The past week in the country Upstate was ideal...i am energized and ready to get back to work and this week is filled with many students and things. My poetry class at the New School starts Thursday and that should be interesting....the last time i was a student was maybe two decades ago when I took a fiction writing course at the New School, and i did love it then. Could it possibly have been that long ago? Surely not. Anyway, I look forward to it very much.
The 46-10 Group was wonderful today ...I decided to take a break from working on the Spoon River material we are doing, and go back to reading some of the material we started out with: Shakespeare monologues, two-character playlets, etc. and it was terrific to see how much they have all grown. And, BY THE WAY: you have not lived until you experience an 84-year-old man say words like : "We are such stuff as dreams are made on...." and a 93-year-old Southern belle speak "Juliet's" immortal balcony scene...it is enough to make you actually appreciate growing old: wisdom comes with it, God willing....it certainly has grown into the very skins of these wonderful new actors.....and words i thought I knew well take on exceptional meaning when spoken by older folk.....it's so gorgeous to be with.
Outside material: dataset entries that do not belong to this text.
import Literature.MathematicalPhysics.QuantumFieldTheory.Balaban1983to89.T4HistoryLipschitzCubeGeometry
/-- **The bond-resolved corrector identity.** For the pinned anharmonic chain with `N + 1` sites (`ω₂ > 0`,
`lam ≥ 0`, `β, γ > 0`), `T > 0`, a site `i`, a genuine bond `m < N`, `μ₀ = gibbsMeasure (N+1) T`,
`K_s = transitionKernel (N+1) T T s`: the centred current–kinetic correlation
`s ↦ μ₀(j_m · K_s p_i²) - μ₀(j_m) μ₀(K_s p_i²)` is integrable on `(0, ∞)`, and with
`Y_i(s) = μ₀(p_0² · K_s p_i²) - μ₀(p_0²) μ₀(K_s p_i²)`:
`γ ∫₀^∞ Y_i = T² · [i ≤ m] + ∫₀^∞ (μ₀(j_m · K_s p_i²) - μ₀(j_m) μ₀(K_s p_i²)) ds`.
Proof: weight-tested Dynkin identity for the weight `E_{≤m}` (`pinnedChain_testedDynkin_of_pointwise` fed with
`pinnedChain_leftEnergy_doobDynkin`), `μ₀(K_s p_i²) = T`, `S → ∞` by exponential mixing at fixed `N`, and
`Cov_{μ₀}(E_{≤m}, p_i²) = [i ≤ m] T²`. [folklore] -/
theorem pinnedChain_correctorIdentity_bond {ω₂ lam β γ : ℝ} (hω : 0 < ω₂) (hl : 0 ≤ lam) (hβ : 0 < β)
    (hγ : 0 < γ) (N : ℕ) {T : ℝ} (hT : 0 < T) (i m : Fin (N + 1)) (hm : m.val < N) :
    IntegrableOn (fun s : ℝ =>
        (∫ z, (pinnedChain ω₂ lam β γ).bondCurrent (N + 1) m z * (∫ y, (y.2 i) ^ 2
          ∂((pinnedChain ω₂ lam β γ).transitionKernel (N + 1) T T s.toNNReal z))
          ∂((pinnedChain ω₂ lam β γ).gibbsMeasure (N + 1) T)) -
        (∫ z, (pinnedChain ω₂ lam β γ).bondCurrent (N + 1) m z ∂((pinnedChain ω₂ lam β γ).gibbsMeasure (N + 1) T)) *
          (∫ z, (∫ y, (y.2 i) ^ 2 ∂((pinnedChain ω₂ lam β γ).transitionKernel (N + 1) T T s.toNNReal z))
            ∂((pinnedChain ω₂ lam β γ).gibbsMeasure (N + 1) T))) (Ioi 0) ∧
    γ * (∫ s in Ioi (0 : ℝ),
        ((∫ z, (z.2 0) ^ 2 * (∫ y, (y.2 i) ^ 2
          ∂((pinnedChain ω₂ lam β γ).transitionKernel (N + 1) T T s.toNNReal z))
          ∂((pinnedChain ω₂ lam β γ).gibbsMeasure (N + 1) T)) -
        (∫ z, (z.2 0) ^ 2 ∂((pinnedChain ω₂ lam β γ).gibbsMeasure (N + 1) T)) *
          (∫ z, (∫ y, (y.2 i) ^ 2 ∂((pinnedChain ω₂ lam β γ).transitionKernel (N + 1) T T s.toNNReal z))
            ∂((pinnedChain ω₂ lam β γ).gibbsMeasure (N + 1) T)))) =
      T ^ 2 * (if i.val ≤ m.val then 1 else 0) +
      ∫ s in Ioi (0 : ℝ),
        ((∫ z, (pinnedChain ω₂ lam β γ).bondCurrent (N + 1) m z * (∫ y, (y.2 i) ^ 2
          ∂((pinnedChain ω₂ lam β γ).transitionKernel (N + 1) T T s.toNNReal z))
          ∂((pinnedChain ω₂ lam β γ).gibbsMeasure (N + 1) T)) -
        (∫ z, (pinnedChain ω₂ lam β γ).bondCurrent (N + 1) m z ∂((pinnedChain ω₂ lam β γ).gibbsMeasure (N + 1) T)) *
          (∫ z, (∫ y, (y.2 i) ^ 2 ∂((pinnedChain ω₂ lam β γ).transitionKernel (N + 1) T T s.toNNReal z))
            ∂((pinnedChain ω₂ lam β γ).gibbsMeasure (N + 1) T))) := by
  -- notation
  set P := pinnedChain ω₂ lam β γ with hPdef
  have hP : P.IsConfining := pinnedChain_isConfining hω hl hβ.le hγ.le
  have hM : 0 < N + 1 := Nat.succ_pos N
  set μ := P.gibbsMeasure (N + 1) T with hμ
  haveI : IsProbabilityMeasure μ := pinnedChain_isProbabilityMeasure_gibbsMeasure hω hl hβ.le γ (N + 1) hT
  set K : ℝ≥0 → Kernel (PhaseSpace (N + 1)) (PhaseSpace (N + 1)) := P.transitionKernel (N + 1) T T with hK
  set Hm := P.hamiltonian (N + 1) with hHm
  set A : PhaseSpace (N + 1) → ℝ := fun y => (y.2 i) ^ 2 with hA
  set B : PhaseSpace (N + 1) → ℝ := fun y => (y.2 0) ^ 2 with hB
  set Jm : PhaseSpace (N + 1) → ℝ := P.bondCurrent (N + 1) m with hJm
  set E : PhaseSpace (N + 1) → ℝ := leftEnergy P (N + 1) m with hE
  set W : PhaseSpace (N + 1) → ℝ := fun x => γ * (T - x.2 0 ^ 2) + Jm x with hW
  set KA : ℝ → PhaseSpace (N + 1) → ℝ := fun t z => ∫ y, A y ∂(K t.toNNReal z) with hKA
  set Y : ℝ → ℝ := fun t => (∫ z, B z * KA t z ∂μ) - (∫ z, B z ∂μ) * (∫ z, KA t z ∂μ) with hY
  set Jc : ℝ → ℝ := fun t => (∫ z, Jm z * KA t z ∂μ) - (∫ z, Jm z ∂μ) * (∫ z, KA t z ∂μ) with hJc
  show IntegrableOn Jc (Ioi 0) ∧ γ * (∫ t in Ioi (0:ℝ), Y t) =
    T ^ 2 * (if i.val ≤ m.val then 1 else 0) + ∫ t in Ioi (0:ℝ), Jc t
  -- the exponent `ϑ = 1/(4T)` and the exponential bounds
  have hϑ0 : (0:ℝ) < 1 / (4 * T) := by positivity
  have h2ϑ : 2 * (1 / (4 * T)) < 1 / T := by
    rw [show 2 * (1 / (4 * T)) = 1 / (2 * T) by field_simp; ring]
    exact one_div_lt_one_div_of_lt hT (by linarith)
  have hϑ1 : 1 / (4 * T) < 1 / T := by linarith
  have hAc : Continuous A := by rw [hA]; fun_prop
  have hBc : Continuous B := by rw [hB]; fun_prop
  have hJmc : Continuous Jm := pinnedChain_continuous_bondCurrent ω₂ lam β γ (N + 1) m
  have hEc : Continuous E :=
    (contDiff_leftEnergy P (pinnedChain_contDiff_U ω₂ lam β γ) (pinnedChain_contDiff_V ω₂ lam β γ) (N + 1) m
      (n := 2)).continuous
  have hWc : Continuous W := by rw [hW]; fun_prop
  have hHc : Continuous Hm := pinnedChain_continuous_hamiltonian ω₂ lam β γ (N + 1)
  have hH0 : ∀ x, 0 ≤ Hm x := fun x => hP.hamiltonian_nonneg (N + 1) x
  have hE1 : ∀ x, 1 ≤ Real.exp (1 / (4 * T) * Hm x) := fun x => Real.one_le_exp (mul_nonneg hϑ0.le (hH0 x))
  have hAb : ∀ y, |A y| ≤ 2 / (1 / (4 * T)) * Real.exp (1 / (4 * T) * Hm y) := fun y =>
    abs_sq_momentum_le_exp hP hϑ0 (N + 1) y _
  have hBb : ∀ y, |B y| ≤ 2 / (1 / (4 * T)) * Real.exp (1 / (4 * T) * Hm y) := fun y =>
    abs_sq_momentum_le_exp hP hϑ0 (N + 1) y _
  set CJ : ℝ := ((N + 1 : ℕ) : ℝ) * ((3 + β) / 2) * (2 * Real.exp (1 / (4 * T)) / (1 / (4 * T)) ^ 2) with hCJ
  have hJb : ∀ y, |Jm y| ≤ CJ * Real.exp (1 / (4 * T) * Hm y) := fun y =>
    pinnedChain_abs_bondCurrent_le_exp hω.le hl hβ.le γ (N + 1) hϑ0 m y
  have hEb : ∀ y, |E y| ≤ 1 / (1 / (4 * T)) * Real.exp (1 / (4 * T) * Hm y) := fun y => by
    have h0 : 0 ≤ E y := leftEnergy_nonneg P hP.U_nonneg hP.V_nonneg (N + 1) m y
    have h1 : E y ≤ Hm y := leftEnergy_le_hamiltonian P hP.U_nonneg hP.V_nonneg (N + 1) m y
    rw [abs_of_nonneg h0, one_div_mul_eq_div]
    exact h1.trans (hamiltonian_le_exp (γ := γ) hϑ0 y)
  have hWb : ∀ y, |W y| ≤ (γ * (T + 2 / (1 / (4 * T))) + CJ) * Real.exp (1 / (4 * T) * Hm y) := fun y => by
    have h1 : |γ * (T - y.2 0 ^ 2)| ≤ γ * (T + 2 / (1 / (4 * T))) * Real.exp (1 / (4 * T) * Hm y) := by
      rw [abs_mul, abs_of_pos hγ, mul_assoc]
      refine mul_le_mul_of_nonneg_left ?_ hγ.le
      calc |T - y.2 0 ^ 2| ≤ |T| + |y.2 0 ^ 2| := abs_sub _ _
        _ ≤ T * Real.exp (1 / (4 * T) * Hm y) + 2 / (1 / (4 * T)) * Real.exp (1 / (4 * T) * Hm y) := by
            rw [abs_of_pos hT]
            exact add_le_add (by nlinarith [hE1 y]) (hBb y)
        _ = (T + 2 / (1 / (4 * T))) * Real.exp (1 / (4 * T) * Hm y) := by ring
    calc |W y| ≤ |γ * (T - y.2 0 ^ 2)| + |Jm y| := abs_add_le _ _
      _ ≤ _ := add_le_add h1 (hJb y)
      _ = _ := by ring
  -- statics: `μ₀(A) = μ₀(B) = T`, `μ₀(Jm) = 0`, `μ₀(E A) - μ₀(E) T = [i ≤ m] T²`
  have hμA : ∫ z, A z ∂μ = T := integral_momentum_sq_gibbsMeasure hω hl hβ hT (N + 1) i
  have hμB : ∫ z, B z ∂μ = T := integral_momentum_sq_gibbsMeasure hω hl hβ hT (N + 1) 0
  have hμJ : ∫ z, Jm z ∂μ = 0 := pinnedChain_integral_bondCurrent_gibbsMeasure ω₂ lam β γ (N + 1) T m
  have hwt1 := pinnedChain_integrable_exp_mul_hamiltonian_gibbsMeasure hω hl hβ.le γ (N + 1) hT hϑ1
  have hwt2 := pinnedChain_integrable_exp_mul_hamiltonian_gibbsMeasure hω hl hβ.le γ (N + 1) hT h2ϑ
  have hEint : Integrable E μ := integrable_of_abs_le_exp hwt1 hEc hEb
  have hEAint : Integrable (fun z => E z * A z) μ :=
    integrable_of_abs_le_exp hwt2 (hEc.mul hAc) (C := 1 / (1 / (4 * T)) * (2 / (1 / (4 * T)))) fun z => by
      rw [abs_mul]
      calc |E z| * |A z| ≤ (1 / (1 / (4 * T)) * Real.exp (1 / (4 * T) * Hm z)) *
          (2 / (1 / (4 * T)) * Real.exp (1 / (4 * T) * Hm z)) := mul_le_mul (hEb z) (hAb z) (abs_nonneg _) (by positivity)
        _ = 1 / (1 / (4 * T)) * (2 / (1 / (4 * T))) * Real.exp (2 * (1 / (4 * T)) * Hm z) := by
          rw [show 2 * (1 / (4 * T)) * Hm z = 1 / (4 * T) * Hm z + 1 / (4 * T) * Hm z by ring, Real.exp_add]; ring
  have hcov : (∫ z, E z * A z ∂μ) - (∫ z, E z ∂μ) * T = (if i.val ≤ m.val then 1 else 0) * T ^ 2 := by
    have h := integral_kinObs_mul_leftEnergy (γ := γ) hω hl hβ hT (n := N + 1) m i
    have e : ∀ z : PhaseSpace (N + 1), (z.2 i ^ 2 - T) * leftEnergy P (N + 1) m z = E z * A z - T * E z := fun z => by
      simp only [hA, hE]; ring
    rw [integral_congr_ae (Eventually.of_forall e), integral_sub hEAint (hEint.const_mul T), integral_const_mul] at h
    have hbw : blockWeight m i = if i.val ≤ m.val then 1 else 0 := rfl
    rw [hbw] at h
    linarith
  -- Gibbs invariance `μ₀(K_t A) = T` and integrability of the products under `μ₀`
  have hinv : ∀ t : ℝ, ∫ z, KA t z ∂μ = T := fun t => by
    simp only [hKA, hA]; rw [mean_act_sq_momentum hω hl hβ hγ hT N i t]; exact hμA
  have hiB : ∀ t : ℝ, Integrable (fun z => B z * KA t z) μ := fun t =>
    integrable_mul_act hω hl hβ hγ hT hBc hAc hBb hAb t.toNNReal
  have hiJ : ∀ t : ℝ, Integrable (fun z => Jm z * KA t z) μ := fun t =>
    integrable_mul_act hω hl hβ hγ hT hJmc hAc hJb hAb t.toNNReal
  have hi1 : ∀ t : ℝ, Integrable (fun z => KA t z) μ := fun t => by
    have h1b : ∀ x : PhaseSpace (N + 1), |(1:ℝ)| ≤ 1 * Real.exp (1 / (4 * T) * Hm x) := fun x => by
      rw [abs_one, one_mul]; exact hE1 x
    exact (integrable_mul_act hω hl hβ hγ hT continuous_const hAc h1b hAb t.toNNReal).congr
      (Eventually.of_forall fun z => one_mul _)
  -- integrability of `Y`, `Jc` on `(0, ∞)`
  have hYeq : ∀ t, Y t = (∫ z, B z * KA t z ∂μ) - (∫ z, B z ∂μ) * (∫ z, A z ∂μ) := fun t => by
    simp only [hY]; rw [hinv, hμA]
  have hJeq : ∀ t, Jc t = (∫ z, Jm z * KA t z ∂μ) - (∫ z, Jm z ∂μ) * (∫ z, A z ∂μ) := fun t => by
    simp only [hJc]; rw [hinv, hμA]
  have hYint : IntegrableOn Y (Ioi 0) :=
    (pinnedChain_corr_integrableOn hω hl hβ hγ hM hT hBc hAc hBb hAb).congr_fun
      (fun t _ => (hYeq t).symm) measurableSet_Ioi
  have hJint : IntegrableOn Jc (Ioi 0) :=
    (pinnedChain_corr_integrableOn hω hl hβ hγ hM hT hJmc hAc hJb hAb).congr_fun
      (fun t _ => (hJeq t).symm) measurableSet_Ioi
  refine ⟨hJint, ?_⟩
  -- `μ₀(W · K_t A) = -γ Y + Jc`
  have hsum : ∀ t, ∫ z, W z * KA t z ∂μ = -γ * Y t + Jc t := by
    intro t
    have e : ∀ z : PhaseSpace (N + 1), W z * KA t z = γ * (T * KA t z - B z * KA t z) + Jm z * KA t z := fun z => by
      simp only [hW, hB]; ring
    rw [integral_congr_ae (Eventually.of_forall e), integral_add _ (hiJ t), integral_const_mul,
      integral_sub ((hi1 t).const_mul _) (hiB t), integral_const_mul, hinv, hYeq, hJeq, hμA, hμB, hμJ]
    · ring
    · exact (((hi1 t).const_mul _).sub (hiB t)).const_mul _
  -- the weight-tested Dynkin identity for `E_{≤m}`, normalised to `μ₀`
  have hfin : ∀ S : ℝ, 0 ≤ S → ∫ t in (0:ℝ)..S, (-γ * Y t + Jc t) =
      (∫ z, E z * KA S z ∂μ) - ∫ z, E z * A z ∂μ := by
    intro S hS
    have hdens := pinnedChain_testedDynkin_of_pointwise hω hl hβ.le hγ.le N hT (w := E) (W := W) (A := A)
      hEc hWc hAc hEb hWb hAb (fun u hu y => pinnedChain_leftEnergy_doobDynkin hω hl hβ hγ hm hT hu y) hS
    have hgibbs : (∫ z, E z * KA S z ∂μ) - ∫ z, E z * A z ∂μ = ∫ t in (0:ℝ)..S, ∫ z, W z * KA t z ∂μ := by
      simp only [hμ, hKA, OscillatorChain.integral_gibbsMeasure]
      rw [intervalIntegral.integral_const_mul, ← mul_sub]
      exact congrArg _ hdens
    rw [hgibbs]
    exact intervalIntegral.integral_congr fun t _ => (hsum t).symm
  -- the limit `S → ∞`
  have hZint : IntegrableOn (fun t => -γ * Y t + Jc t) (Ioi 0) := (hYint.const_mul _).add hJint
  have hlimL : Tendsto (fun S => ∫ t in (0:ℝ)..S, (-γ * Y t + Jc t)) atTop
      (𝓝 (∫ t in Ioi (0:ℝ), (-γ * Y t + Jc t))) :=
    intervalIntegral_tendsto_integral_Ioi 0 hZint tendsto_id
  have hlimR : Tendsto (fun S : ℝ => (∫ z, E z * KA S z ∂μ) - ∫ z, E z * A z ∂μ) atTop
      (𝓝 ((∫ z, E z ∂μ) * (∫ z, A z ∂μ) - ∫ z, E z * A z ∂μ)) :=
    (pinnedChain_corr_tendsto hω hl hβ hγ hM hT hEc hAc hEb hAb).sub_const _
  have hval : ∫ t in Ioi (0:ℝ), (-γ * Y t + Jc t) = (∫ z, E z ∂μ) * (∫ z, A z ∂μ) - ∫ z, E z * A z ∂μ := by
    refine tendsto_nhds_unique (hlimL.congr' ?_) hlimR
    filter_upwards [eventually_ge_atTop 0] with S hS
    exact hfin S hS
  rw [integral_add (hYint.const_mul _) hJint, integral_const_mul, hμA] at hval
  linarith [hcov]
I feel blessed to have discovered this particular thing in my life.
So much to write about - especially about one particular day we all spent at the Kagyu Thubten Choling Monastery last weekend...an amazing day, filled with meditation and service around the gorgeous grounds that are right on the banks of the Hudson River...in fact, that photo i put in the blog a few days ago of the prayer stupa...well, it sits right on the hudson banks, with an astonishing view, and when winds blow off the River, the hundreds of prayer flags that adorn the stupa just gently flap in the breezes and make a beautiful sound...Wang Mo, a new young novitiate just out of the 3-year retreat, took us inside the stupa, where sits gorgeous and monumental statues of both the Buddha and Padmasambhava, (Guru Rinpoche) the Buddhist saint who brought the Dharma to Tibet...awesome, really...and we were able to actually sit meditation there for a while....i felt deeply moved and refreshed after that, and so so so peaceful. Grateful to Wang Mo...
And so we wend out way into yet another Autumn.
Summer 2007 is complete, though of course that is not actually so until the 21st of September or something like that...but, vacation is over, schools is back in session and isn't it time for a new lunchbox? And a spiffy new pencil case? And lots of new plaid clothing?
When I was little, I used to vomit before the first day of classes.......I imagine I was nervous: would they like me? was i good and smart enough? was it safe to venture beyond the familiar confines of home? I rarely vomit anymore...but the questions, of course, remain the same.
Don't they? We may know the answers, or think we do, but that does not stop us from wondering anyway. That's part of our nature too.